import Summits.ResolutionOfSingularities.ResolutionOfSingularities.Theorems.PurelyInseparableDim4WinCertAllFieldsInert
import HarnessLib
import HarnessLib.Audit.Tags

/-!
# Purely inseparable fourfolds — win certificates over every field, v3: RATIONAL-curve blindness leaves go up too
# [OURS · counted 0 · a certificate format for OUR frame v4, not about resolution]

Census cell «res-dim4-pi» (D-0157 DOOR 2), width seat `res-dim4-p-14` (generation 2); completes
`…WinCertAllFieldsScope` (`.mono` leaves) / `…Inert` (v2 rows): here res-dim4-p-13's RATIONAL-curve blindness
certificates (`ScopeBlind.rblindB`, PR-12u's `BlindCert.rat`) are transported along the coefficient map `f : k →+* K` —
not through power series, but by MAPPING THE CERTIFICATE: every term-list operation of the check commutes with `f`
(`mapC`; `hasseL_mapC`, `mulL_mapC`, `powL_mapC`, `prodPowL_mapC`, `rcurveLN_mapC`, `coeffAt_mapC`, `evalAtL_mapC`,
`maxV_mapC`), so the mapped data pass `rblindB` over `K` (`rblindB_mapC`), and p-13's own soundness applies there
(`not_inCoordinateScope_map_of_rblindB`); with `…Scope`'s mono lemma: **`not_inCoordinateScope_map_of_check`** — EVERY
PR-12u blindness certificate goes up.  The final row check `uirowOK3` = PR-12u's `blindOK` ∨ origin not `q`-fold ∨
(move check over `k` ∧ `ratOK2`), checker `uiwinCertB3 p q`, soundness **`inScopeStateWins_map_of_uiwinCertB3`** /
`forall_inScopeStateWins_of_uiwinCertB3`.  Acceptance (`decide`): p-13's polynomial-numerator rational specimen
`ScopeBlind.r1poly` (its landed witness `rblindB_r1poly`) as a one-row certificate (`r1polyU`): blind, hence in-scope
escapable, over EVERY field of characteristic 2.
Nothing here proves resolution of singularities in dimension ≥ 4 / characteristic `p`; counted 0; AI work, weaker
than expert review.  bears_on: LADDER-RESOLUTION:D157-DOOR2 (res-dim4-pi · F4-C instrument · ∀K gap).
Supports stmt-ResolutionOfSingularities-16155 (helper).
-/

set_option linter.dupNamespace false

noncomputable section
open MvPolynomial Finset
open scoped BigOperators
namespace Summit.ResolutionOfSingularities.ResolutionOfSingularities.Theorems.PIDim4

namespace WinCertAllFields

open Literature.AlgebraicGeometry.Resolution
open Literature.AlgebraicGeometry.Resolution.CentreBlowup
open StepKit WinCertSound InScopeWinCert ScopeCover ScopeBlind

variable {k K : Type} [Field k] [Field K] (f : k →+* K)

/-! ## 1. Term-list operations commute with the coefficient map -/

/-- Coefficient map on term lists. [folklore] -/
def mapC {n : ℕ} (f : k →+* K) (L : Terms n k) : Terms n K := L.map fun t => (t.1, f t.2)

omit [Field K] in
/-- `mapC` on the presented polynomial. [folklore] -/
theorem evalT_mapC {K : Type} [CommRing K] (f : k →+* K) {n : ℕ} (L : Terms n k) :
    evalT (L.map fun t => (t.1, f t.2)) = MvPolynomial.map f (evalT L) := by
  induction L with
  | nil => simp
  | cons t L ih => rw [List.map_cons, evalT_cons, evalT_cons, map_add, map_monomial, ih]

/-- `mapC` on `coeffAt`. [folklore] -/
theorem coeffAt_mapC {n : ℕ} (L : Terms n k) (e : Fin n → ℕ) : coeffAt (mapC f L) e = f (coeffAt L e) := by
  induction L with
  | nil => simp [mapC, coeffAt]
  | cons t L ih =>
    simp only [mapC, List.map_cons, coeffAt] at ih ⊢
    rw [ih, map_add]
    congr 1
    split_ifs <;> simp

/-- `mapC` on `hasseL`. [folklore] -/
theorem hasseL_mapC (α : Fin 4 → ℕ) (L : Terms 4 k) : hasseL α (mapC f L) = mapC f (hasseL α L) := by
  simp only [hasseL, mapC, List.map_map]
  congr 1
  funext t
  simp only [Function.comp_apply]
  congr 1
  split_ifs
  · rw [map_mul, map_prod]; simp only [map_natCast]
  · rw [map_zero]

/-- `mapC` on `mulTL`. [folklore] -/
theorem mulTL_mapC {n : ℕ} (t : (Fin n → ℕ) × k) (B : Terms n k) :
    mulTL (t.1, f t.2) (mapC f B) = mapC f (mulTL t B) := by
  simp only [mulTL, mapC, List.map_map]
  congr 1
  funext u
  simp only [Function.comp_apply, map_mul]

/-- `mapC` on `mulL`. [folklore] -/
theorem mulL_mapC {n : ℕ} : ∀ (A B : Terms n k), mulL (mapC f A) (mapC f B) = mapC f (mulL A B)
  | [], B => by simp [mulL, mapC]
  | t :: A, B => by
    have ih := mulL_mapC A B
    simp only [mapC, List.map_cons] at ih ⊢
    rw [mulL, mulL, List.map_append, ← ih]
    congr 1
    exact mulTL_mapC f t B

/-- `mapC` on `powL`. [folklore] -/
theorem powL_mapC {n : ℕ} (D : Terms n k) : ∀ m : ℕ, powL (mapC f D) m = mapC f (powL D m)
  | 0 => by simp [powL, mapC]
  | m + 1 => by rw [powL, powL, powL_mapC D m, mulL_mapC]

/-- `mapC` on `prodPowL`. [folklore] -/
theorem prodPowL_mapC (P : Fin 4 → Terms 1 k) (e : Fin 4 → ℕ) :
    prodPowL (fun i => mapC f (P i)) e = mapC f (prodPowL P e) := by
  simp only [prodPowL, powL_mapC, mulL_mapC]

omit [Field K] in
/-- `vdeg`-weights are untouched by `mapC`, hence so is `maxV`. [folklore] -/
theorem maxV_mapC {K : Type} [Field K] (f : k →+* K) (v : Fin 4 → ℕ) (L : Terms 4 k) :
    maxV v (mapC f L) = maxV v L := by
  simp only [maxV, mapC, List.map_map]
  rfl

/-- `mapC` on the cleared rational-curve evaluation `rcurveLN`. [folklore] -/
theorem rcurveLN_mapC (P : Fin 4 → Terms 1 k) (v : Fin 4 → ℕ) (D : Terms 1 k) (N : ℕ) :
    ∀ L : Terms 4 k, rcurveLN (fun i => mapC f (P i)) v (mapC f D) N (mapC f L) = mapC f (rcurveLN P v D N L)
  | [] => by simp [rcurveLN, mapC]
  | t :: L => by
    have ih := rcurveLN_mapC P v D N L
    simp only [mapC, List.map_cons] at ih ⊢
    rw [rcurveLN, rcurveLN, List.map_append, ← ih]
    congr 1
    have h1 := prodPowL_mapC f P t.1
    have h2 := powL_mapC f D (N - vdeg v t.1)
    simp only [mapC] at h1 h2
    rw [h1, h2]
    have h3 := mulL_mapC f (prodPowL P t.1) (powL D (N - vdeg v t.1))
    simp only [mapC] at h3
    rw [h3]
    have h4 := mulTL_mapC f ((fun _ : Fin 1 => 0), t.2) (mulL (prodPowL P t.1) (powL D (N - vdeg v t.1)))
    simp only [mapC] at h4
    exact h4

/-- `mapC` on `evalAtL`. [folklore] -/
theorem evalAtL_mapC (a : Fin 4 → k) : ∀ L : Terms 4 k, evalAtL (f ∘ a) (mapC f L) = f (evalAtL a L)
  | [] => by simp [evalAtL, mapC]
  | t :: L => by
    have ih := evalAtL_mapC a L
    simp only [evalAtL, mapC, List.map_cons, List.sum_cons] at ih ⊢
    rw [map_add, ih, map_mul, map_prod]
    simp only [Function.comp_apply, map_pow]

/-! ## 2. Rational-curve blindness certificates go up -/

/-- Mapped presented state. [folklore] -/
def SDataMapC (f : k →+* K) (s : SData 4 k) : SData 4 K := ⟨mapC f s.L, s.r, s.exc⟩

variable [DecidableEq k] [DecidableEq K]

/-- `equivB · []` is invariant under `mapC` (injectivity of `f`). [folklore] -/
theorem equivB_nil_mapC {n : ℕ} (L : Terms n k) : StepKit.equivB (mapC f L) [] = StepKit.equivB L [] := by
  rw [Bool.eq_iff_iff, ← evalT_eq_zero_iff, ← evalT_eq_zero_iff, mapC, evalT_mapC]
  constructor
  · intro h
    exact MvPolynomial.map_injective f f.injective (by rw [h, map_zero])
  · intro h
    rw [h, map_zero]

/-- **The mapped data pass `rblindB` over `K`.** [folklore] -/
theorem rblindB_mapC {q : ℕ} {s : SData 4 k} {P : Fin 4 → Terms 1 k} {v : Fin 4 → ℕ} {D : Terms 1 k}
    {kk α₀ : Fin 4 → ℕ} {a : Fin 4 → k} (h : rblindB q s P v D kk α₀ a = true) :
    rblindB q (SDataMapC f s) (fun i => mapC f (P i)) v (mapC f D) kk α₀ (f ∘ a) = true := by
  simp only [rblindB, Bool.and_eq_true, decide_eq_true_eq, List.all_eq_true, Bool.not_eq_true',
    decide_eq_false_iff_not] at h ⊢
  obtain ⟨⟨⟨⟨⟨hP, hD⟩, hJ⟩, ha⟩, hα₀⟩, hne⟩ := h
  refine ⟨⟨⟨⟨⟨fun i => ?_, ?_⟩, fun α hα => ?_⟩, fun i hi => ?_⟩, hα₀⟩, ?_⟩
  · rw [coeffAt_mapC, hP i, map_zero]
  · rw [coeffAt_mapC, map_eq_zero_iff f f.injective]; exact hD
  · have hs : (SDataMapC f s).L = mapC f s.L := rfl
    rw [hs, hasseL_mapC, maxV_mapC, rcurveLN_mapC, equivB_nil_mapC]
    exact hJ α hα
  · rw [coeffAt_mapC, map_eq_zero_iff f f.injective] at hi
    rw [Function.comp_apply, ha i hi, map_zero]
  · have hs : (SDataMapC f s).L = mapC f s.L := rfl
    rw [hs, hasseL_mapC, evalAtL_mapC, map_eq_zero_iff f f.injective]
    exact hne

/-- **A rational-curve blindness certificate over `k` certifies blindness over every `K ⊇ k`.** [folklore] -/
theorem not_inCoordinateScope_map_of_rblindB {q : ℕ} {s : SData 4 k} {P : Fin 4 → Terms 1 k} {v : Fin 4 → ℕ}
    {D : Terms 1 k} {kk α₀ : Fin 4 → ℕ} {a : Fin 4 → k} (h : rblindB q s P v D kk α₀ a = true) :
    ¬ InCoordinateScope q (MvPolynomial.map f (evalT s.L)) := by
  have h1 := not_inCoordinateScope_of_rblindB (rblindB_mapC f h)
  rw [SData.toState_F] at h1
  have hs : (SDataMapC f s).L = mapC f s.L := rfl
  rwa [hs, mapC, evalT_mapC] at h1

/-- **Every PR-12u blindness certificate goes up** (`.mono` by `…Scope`, `.rat` by the above). [folklore] -/
theorem not_inCoordinateScope_map_of_check {q : ℕ} {s : SData 4 k} :
    ∀ {β : BlindCert k}, β.check q s = true → ¬ InCoordinateScope q (MvPolynomial.map f (evalT s.L))
  | .mono _ _ _ _, h => not_inCoordinateScope_map_of_blindB f h
  | .rat _ _ _ _ _ _, h => not_inCoordinateScope_map_of_rblindB f h

/-! ## 3. The final in-scope format (v3) and its soundness over every field -/

variable [Fintype k]

/-- The v3 row check: ANY PR-12u blindness certificate (`blindOK`), or origin not `q`-fold, or the move check over
`k` with `ratOK2` (inert-or-forced). [folklore] -/
def uirowOK3 (p q : ℕ) (rest : UICert k) (row : UIRow k) : Bool :=
  blindOK q row.1 || !(permB q Finset.univ row.1.1.L) ||
    ((permB q row.1.2.1 row.1.1.L &&
      decide (∀ j ∈ row.1.2.1, ∀ b : Fin 4 → k, b j = 0 →
        ireplyOK q (rest.map Prod.fst) row.1.1 row.1.2.1 j b = true)) &&
      ratOK2 p q ((row.1.1, row.1.2.1), row.2))

/-- **The v3 checker.** [folklore] -/
def uiwinCertB3 (p q : ℕ) : UICert k → Bool
  | [] => true
  | row :: rest => uirowOK3 p q rest row && uiwinCertB3 p q rest

omit [DecidableEq K] in
/-- **SOUNDNESS of one v3 row over `K`.** [folklore] -/
theorem inScopeStateWins_map_of_uirowOK3 {p : ℕ} [Fact p.Prime] {q : ℕ} {K : Type} [Field K] [CharP K p]
    [DecidableEq K] (f : ZMod p →+* K) {rest : UICert (ZMod p)}
    (hrest : ∀ r ∈ rest, InScopeStateWins q
      (⟨MvPolynomial.map f r.1.1.toState.F, r.1.1.toState.r, r.1.1.toState.exc⟩ : State K))
    {row : UIRow (ZMod p)} (h : uirowOK3 p q rest row = true) :
    InScopeStateWins q
      (⟨MvPolynomial.map f row.1.1.toState.F, row.1.1.toState.r, row.1.1.toState.exc⟩ : State K) := by
  unfold uirowOK3 at h
  rw [Bool.or_eq_true, Bool.or_eq_true] at h
  rcases h with (hb | ht) | hm
  · unfold blindOK at hb
    obtain ⟨⟨s, S, oβ⟩, ws⟩ := row
    cases oβ with
    | none => exact absurd hb Bool.false_ne_true
    | some β => exact inScopeStateWins_of_not_inCoordinateScope (not_inCoordinateScope_map_of_check f hb)
  · rw [Bool.not_eq_true'] at ht
    refine inScopeStateWins_of_no_permissible fun S hS => ?_
    exact no_permissible_of_not_permB ht S ((BaseChange.isPermissibleCentre_map_iff f q S _).mp hS)
  · rw [Bool.and_eq_true, Bool.and_eq_true, decide_eq_true_eq] at hm
    obtain ⟨⟨hS, hall⟩, hrat⟩ := hm
    have hperm : IsPermissibleCentre q row.1.2.1 row.1.1.toState.F :=
      (isPermissibleCentre_iff q row.1.2.1 row.1.1.L).mpr hS
    refine inScopeStateWins_move row.1.2.1 ((BaseChange.isPermissibleCentre_map_iff f q row.1.2.1 _).mpr hperm) ?_
    rintro s' ⟨j, b, hj, hbj, heq, hne, rfl⟩
    obtain ⟨b₀, hb₀j, hstep, heq'⟩ :=
      exists_reply_of_ratOK2 f (row := ((row.1.1, row.1.2.1), row.2)) hrat hj hbj heq
    have heq₀ : IsEquimultiplePoint q row.1.2.1 j b₀ row.1.1.toState :=
      (BaseChange.isEquimultiplePoint_map_ringHom_iff f q row.1.2.1 j b₀ row.1.1.toState).mp heq'
    have hmap := BaseChange.step_map f q row.1.2.1 j b₀ row.1.1.toState
    have h := hall j hj b₀ hb₀j
    unfold ireplyOK at h
    rw [Bool.or_eq_true, Bool.or_eq_true] at h
    rcases h with (h1 | h2) | h3
    · rw [Bool.not_eq_true', ← Bool.not_eq_true] at h1
      exact absurd ((isEquimultiplePoint_iff q row.1.2.1 j b₀ row.1.1).mp heq₀) h1
    · exfalso
      apply hne
      rw [hstep, hmap]
      show MvPolynomial.map f (step q row.1.2.1 j b₀ row.1.1.toState).F = 0
      have hz : (step q row.1.2.1 j b₀ row.1.1.toState).F = 0 := by
        by_contra hnz
        have := (step_F_ne_zero_iff q row.1.2.1 j b₀ row.1.1).mp hnz
        rw [h2] at this
        exact Bool.noConfusion this
      rw [hz, map_zero]
    · obtain ⟨r, hr, hrc⟩ := exists_of_ichildIn h3
      obtain ⟨ur, hur, rfl⟩ := List.mem_map.mp hr
      change InScopeStateWins q (step q row.1.2.1 j b _)
      rw [hstep, hmap, step_toState, hrc]
      exact hrest ur hur

omit [DecidableEq K] in
/-- **SOUNDNESS OVER EVERY FIELD OF CHARACTERISTIC `p` (v3).** [folklore] -/
theorem inScopeStateWins_map_of_uiwinCertB3 {p : ℕ} [Fact p.Prime] {q : ℕ} {K : Type} [Field K] [CharP K p]
    [DecidableEq K] (f : ZMod p →+* K) :
    ∀ {T : UICert (ZMod p)}, uiwinCertB3 p q T = true →
      ∀ row ∈ T, InScopeStateWins q
        (⟨MvPolynomial.map f row.1.1.toState.F, row.1.1.toState.r, row.1.1.toState.exc⟩ : State K)
  | [], _ => fun row hrow => absurd hrow List.not_mem_nil
  | row :: rest, h => by
    unfold uiwinCertB3 at h
    rw [Bool.and_eq_true] at h
    have hrest := inScopeStateWins_map_of_uiwinCertB3 f h.2
    intro r hr
    rcases List.mem_cons.mp hr with rfl | hr'
    · exact inScopeStateWins_map_of_uirowOK3 f hrest h.1
    · exact hrest r hr'

omit [DecidableEq K] in
/-- **`∀ K` form (v3).** [folklore] -/
theorem forall_inScopeStateWins_of_uiwinCertB3 {p : ℕ} [Fact p.Prime] {q : ℕ} {T : UICert (ZMod p)}
    (h : uiwinCertB3 p q T = true) (K : Type) [Field K] [CharP K p] [DecidableEq K] :
    ∀ row ∈ T, InScopeStateWins q
      (⟨MvPolynomial.map (ZMod.castHom (dvd_refl p) K) row.1.1.toState.F, row.1.1.toState.r,
        row.1.1.toState.exc⟩ : State K) :=
  inScopeStateWins_map_of_uiwinCertB3 (ZMod.castHom (dvd_refl p) K) h

/-! ## 4. Acceptance: PR-12u's rational specimen as a one-row certificate over every field of characteristic 2 -/

/-- p-13's RUN-1 trap state `r1poly` (`ScopeBlindRational` §4: blind by the rational curve with a POLYNOMIAL
numerator, `rblindB_r1poly`) as a one-row certificate. [folklore] -/
def r1polyU : UICert (ZMod 2) :=
  [((r1poly, ∅, some (.rat ![[], [(![1], 1)], [(![1], 1), (![2], 1), (![3], 1)], [(![1], 1)]] ![0, 0, 0, 0]
      onePlusT ![0, 1, 1, 1] ![0, 0, 1, 0] ![0, 0, 0, 1])), [])]

/-- The one-row certificate checks (`p = q = 2`). [folklore] -/
theorem uiwinCertB3_r1polyU : uiwinCertB3 2 2 r1polyU = true := by
  decide

/-- **Over EVERY field `K` of characteristic 2, `r1poly ⊗ K` is in-scope escapable (indeed BLIND).** [OURS · ‖ K] [folklore] -/
theorem forall_inScopeStateWins_r1polyU (K : Type) [Field K] [CharP K 2] [DecidableEq K] :
    ∀ row ∈ r1polyU, InScopeStateWins 2
      (⟨MvPolynomial.map (ZMod.castHom (dvd_refl 2) K) row.1.1.toState.F, row.1.1.toState.r,
        row.1.1.toState.exc⟩ : State K) :=
  forall_inScopeStateWins_of_uiwinCertB3 uiwinCertB3_r1polyU K

end WinCertAllFields

end Summit.ResolutionOfSingularities.ResolutionOfSingularities.Theorems.PIDim4

end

**Exercise**
Taking the entries above, write out exactly the lines starting with the line containing "have := (step_F_ne_zero_iff" and going on through the line containing "def r1polyU : UICert", both included, and nothing else.

**Problem solution**
        have := (step_F_ne_zero_iff q row.1.2.1 j b₀ row.1.1).mp hnz
        rw [h2] at this
        exact Bool.noConfusion this
      rw [hz, map_zero]
    · obtain ⟨r, hr, hrc⟩ := exists_of_ichildIn h3
      obtain ⟨ur, hur, rfl⟩ := List.mem_map.mp hr
      change InScopeStateWins q (step q row.1.2.1 j b _)
      rw [hstep, hmap, step_toState, hrc]
      exact hrest ur hur

omit [DecidableEq K] in
/-- **SOUNDNESS OVER EVERY FIELD OF CHARACTERISTIC `p` (v3).** [folklore] -/
theorem inScopeStateWins_map_of_uiwinCertB3 {p : ℕ} [Fact p.Prime] {q : ℕ} {K : Type} [Field K] [CharP K p]
    [DecidableEq K] (f : ZMod p →+* K) :
    ∀ {T : UICert (ZMod p)}, uiwinCertB3 p q T = true →
      ∀ row ∈ T, InScopeStateWins q
        (⟨MvPolynomial.map f row.1.1.toState.F, row.1.1.toState.r, row.1.1.toState.exc⟩ : State K)
  | [], _ => fun row hrow => absurd hrow List.not_mem_nil
  | row :: rest, h => by
    unfold uiwinCertB3 at h
    rw [Bool.and_eq_true] at h
    have hrest := inScopeStateWins_map_of_uiwinCertB3 f h.2
    intro r hr
    rcases List.mem_cons.mp hr with rfl | hr'
    · exact inScopeStateWins_map_of_uirowOK3 f hrest h.1
    · exact hrest r hr'

omit [DecidableEq K] in
/-- **`∀ K` form (v3).** [folklore] -/
theorem forall_inScopeStateWins_of_uiwinCertB3 {p : ℕ} [Fact p.Prime] {q : ℕ} {T : UICert (ZMod p)}
    (h : uiwinCertB3 p q T = true) (K : Type) [Field K] [CharP K p] [DecidableEq K] :
    ∀ row ∈ T, InScopeStateWins q
      (⟨MvPolynomial.map (ZMod.castHom (dvd_refl p) K) row.1.1.toState.F, row.1.1.toState.r,
        row.1.1.toState.exc⟩ : State K) :=
  inScopeStateWins_map_of_uiwinCertB3 (ZMod.castHom (dvd_refl p) K) h

/-! ## 4. Acceptance: PR-12u's rational specimen as a one-row certificate over every field of characteristic 2 -/

/-- p-13's RUN-1 trap state `r1poly` (`ScopeBlindRational` §4: blind by the rational curve with a POLYNOMIAL
numerator, `rblindB_r1poly`) as a one-row certificate. [folklore] -/
def r1polyU : UICert (ZMod 2) :=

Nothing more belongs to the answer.